* **ASSIGNED TASK**: Of all the lines below, output only those starting at the one with "[cite: ChenQuantumLattice2024, eq. (27) p." and ending at the one with "have hnorm : ∀", both ends included, exactly as written.

═══

/-- **`|φ₆⟩` as a line series of ball series (Step 6 at `κ = 1`, `M = 2N`, Cond. C.2).**  With
`β := bM² + 2i`, `w := c̃ + z′`, `g := c̃ + z′ + h̃* − y`:
`|φ₆⟩(c) = Mⁿ · e^{2πi Σ(wᵢ/M)²} β^{−n/2} · Σ_{k∈ℤ} e^{−πa‖kx−y‖²} e(⟨kx−y+h̃*, c̃⟩/P) · ballSum β N M w g x k`
— `phi6_karst` with the coordinate product assembled by `prod_dual_eq_ballSum`.  Under C.5 (`β = σ²/N²`,
`rate_shift_of_C5`) each term of `ballSum` is the ball `e^{−π‖c̃ + (z′+h̃*−y) + kx + NΞ‖²/σ²}` of eq. (27):
width `σ` in EVERY direction, centred on the coset `−(z′+h̃*−y) − kx + Nℤⁿ` of the line.
[cite: ChenQuantumLattice2024, eq. (27)–(28) p. 27–28; Cond. C.2, C.5 p. 18–19] -/
theorem phi6_karst_ballSum {P M N : ℕ} [NeZero P] [NeZero M] [NeZero N] (hP : P = M * N) (hM : M = 2 * N)
    {a b : ℂ} (ha : 0 < a.re) (hb : 0 < b.re) {x : Fin n → ℤ} (hx : x ≠ 0) (y z' : Fin n → ℤ)
    (hs : Fin n → ZMod N) (c : Fin n → ZMod M) :
    phi6 P N a b x y z' hs c
      = (M : ℂ) ^ n * (cexp (2 * π * I * ∑ i, ((((((c i).val : ℤ) + z' i : ℤ)) : ℂ) / M) ^ 2) *
          (1 / (b * (M : ℂ) ^ 2 + 2 * I) ^ (1 / 2 : ℂ)) ^ n) *
        ∑' k : ℤ, cexp (-π * a * ∑ i, ((k * x i - y i : ℤ) : ℂ) ^ 2) *
          e ((((∑ i, (k * x i - y i + (hs i).val) * ((c i).val : ℤ) : ℤ)) : ℚ) / P) *
          ballSum (b * (M : ℂ) ^ 2 + 2 * I) N M (fun i => ((c i).val : ℤ) + z' i)
            (fun i => ((c i).val : ℤ) + z' i + (hs i).val - y i) x k := by
  have hβ := re_rate_two_pos hb M
  have hM' : (M : ℂ) = 2 * (N : ℂ) := by exact_mod_cast hM
  rw [phi6_karst hP ha hb hx y z' hs c 1]
  simp only [Int.cast_one, mul_one]
  congr 1
  refine tsum_congr fun k => ?_
  congr 1
  exact prod_dual_eq_ballSum hβ hM' (fun i => ((c i).val : ℤ) + z' i) (fun i => k * x i - y i + (hs i).val)
    (fun i => ((c i).val : ℤ) + z' i + (hs i).val - y i) x k (fun i => by ring)

/-! ### Regrouping the line series by classes modulo the period -/

/-- **Residue regrouping against a periodic factor.**  If `T : ℤ → ℂ` is `L`-periodic and `Σ_k A(k)T(k)`
converges absolutely enough to be summed by residues (`tsum_int_eq_sum_residue`), then
`Σ_{k∈ℤ} A(k)T(k) = Σ_{k₀ mod L} T(k₀) · Σ_{ℓ∈ℤ} A(k₀ + Lℓ)` — the regrouping of the line index into
classes modulo the period used in eq. (60)–(64). [cite: ChenQuantumLattice2024, §3.6.4 eq. (60)–(64) p. 52–53] -/
theorem tsum_mul_periodic_eq_sum_residue (L : ℕ) [NeZero L] {A T : ℤ → ℂ}
    (hT : Function.Periodic T (L : ℤ)) (hAT : Summable fun k => A k * T k) :
    ∑' k : ℤ, A k * T k = ∑ k₀ : ZMod L, T (k₀.val : ℤ) * ∑' ℓ : ℤ, A ((k₀.val : ℤ) + L * ℓ) := by
  rw [tsum_int_eq_sum_residue L hAT]
  refine Finset.sum_congr rfl fun k₀ _ => ?_
  have hper : ∀ ℓ : ℤ, T ((k₀.val : ℤ) + L * ℓ) = T (k₀.val : ℤ) := fun ℓ => by
    have h := hT.int_mul ℓ (k₀.val : ℤ)
    rwa [mul_comm] at h
  simp_rw [hper]
  rw [tsum_mul_right, mul_comm]

/-- Summability of the line series of `phi6_karst_ballSum` (line window absolutely summable, character
unimodular, ball series uniformly bounded — `summable_uncurry_mul_prod` + `exists_theta_bound`): the absolute
convergence of the series (27) that licenses the regrouping (60)–(64).
[cite: ChenQuantumLattice2024, eq. (27) p. 27–28; §3.6.4 eq. (60)–(64) p. 52–53] -/
theorem summable_line_mul_ballSum {β a : ℂ} (hβ : 0 < β.re) (ha : 0 < a.re) (N M P : ℕ) [NeZero N]
    {x : Fin n → ℤ} (hx : x ≠ 0) (y w g v : Fin n → ℤ) (u : Fin n → ℤ) :
    Summable fun k : ℤ => cexp (-π * a * ∑ i, ((k * x i - y i : ℤ) : ℂ) ^ 2) *
      e ((((∑ i, (k * x i - y i + v i) * u i : ℤ)) : ℚ) / P) * ballSum β N M w g x k := by
  set F : ℤ → ℂ := fun k => cexp (-π * a * ∑ i, ((k * x i - y i : ℤ) : ℂ) ^ 2) *
      e ((((∑ i, (k * x i - y i + v i) * u i : ℤ)) : ℚ) / P) with hF
  set G : ℤ → Fin n → ℤ → ℂ := fun k i j =>
    cexp (-π / β * ((((N : ℤ) * j + (k * x i + g i) : ℤ) : ℂ) / N) ^ 2) *
      cexp (-2 * π * I * (((w i : ℤ) : ℂ) / M) * ((((N : ℤ) * j + (k * x i + g i) : ℤ) : ℂ) / N)) with hG
  have hFs : Summable F := by
    refine Summable.of_norm ((summable_lineWindow ha hx y).norm.congr fun k => ?_)
    rw [hF]
    simp only [norm_mul, norm_e, mul_one]
  obtain ⟨Θ, hΘ⟩ := exists_theta_bound (one_div_re_pos hβ)
  have hnorm : ∀ (k : ℤ) (i : Fin n) (j : ℤ),
      ‖G k i j‖ = Real.exp (-π * (1 / β).re * ((j : ℝ) + ((k * x i + g i : ℤ) : ℝ) / N) ^ 2) := by
    intro k i j
    rw [hG, norm_ball_factor]
  have hGs : ∀ k i, Summable fun j => ‖G k i j‖ := fun k i => by
    simp_rw [hnorm]
    exact (hΘ _).1
  have hGΘ : ∀ k i, ∑' j, ‖G k i j‖ ≤ Θ := fun k i => by
    simp_rw [hnorm]
    exact (hΘ _).2
  have hU := summable_uncurry_mul_prod hFs hGs hGΘ
  refine hU.prod.congr fun k => ?_
  simp only [Function.uncurry]
  rw [tsum_mul_left, hF, hG]
  unfold ballSum
  simp only [add_assoc]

═══

* **RESPONSE AREA**:
[cite: ChenQuantumLattice2024, eq. (27) p. 27–28; §3.6.4 eq. (60)–(64) p. 52–53] -/
theorem summable_line_mul_ballSum {β a : ℂ} (hβ : 0 < β.re) (ha : 0 < a.re) (N M P : ℕ) [NeZero N]
    {x : Fin n → ℤ} (hx : x ≠ 0) (y w g v : Fin n → ℤ) (u : Fin n → ℤ) :
    Summable fun k : ℤ => cexp (-π * a * ∑ i, ((k * x i - y i : ℤ) : ℂ) ^ 2) *
      e ((((∑ i, (k * x i - y i + v i) * u i : ℤ)) : ℚ) / P) * ballSum β N M w g x k := by
  set F : ℤ → ℂ := fun k => cexp (-π * a * ∑ i, ((k * x i - y i : ℤ) : ℂ) ^ 2) *
      e ((((∑ i, (k * x i - y i + v i) * u i : ℤ)) : ℚ) / P) with hF
  set G : ℤ → Fin n → ℤ → ℂ := fun k i j =>
    cexp (-π / β * ((((N : ℤ) * j + (k * x i + g i) : ℤ) : ℂ) / N) ^ 2) *
      cexp (-2 * π * I * (((w i : ℤ) : ℂ) / M) * ((((N : ℤ) * j + (k * x i + g i) : ℤ) : ℂ) / N)) with hG
  have hFs : Summable F := by
    refine Summable.of_norm ((summable_lineWindow ha hx y).norm.congr fun k => ?_)
    rw [hF]
    simp only [norm_mul, norm_e, mul_one]
  obtain ⟨Θ, hΘ⟩ := exists_theta_bound (one_div_re_pos hβ)
  have hnorm : ∀ (k : ℤ) (i : Fin n) (j : ℤ),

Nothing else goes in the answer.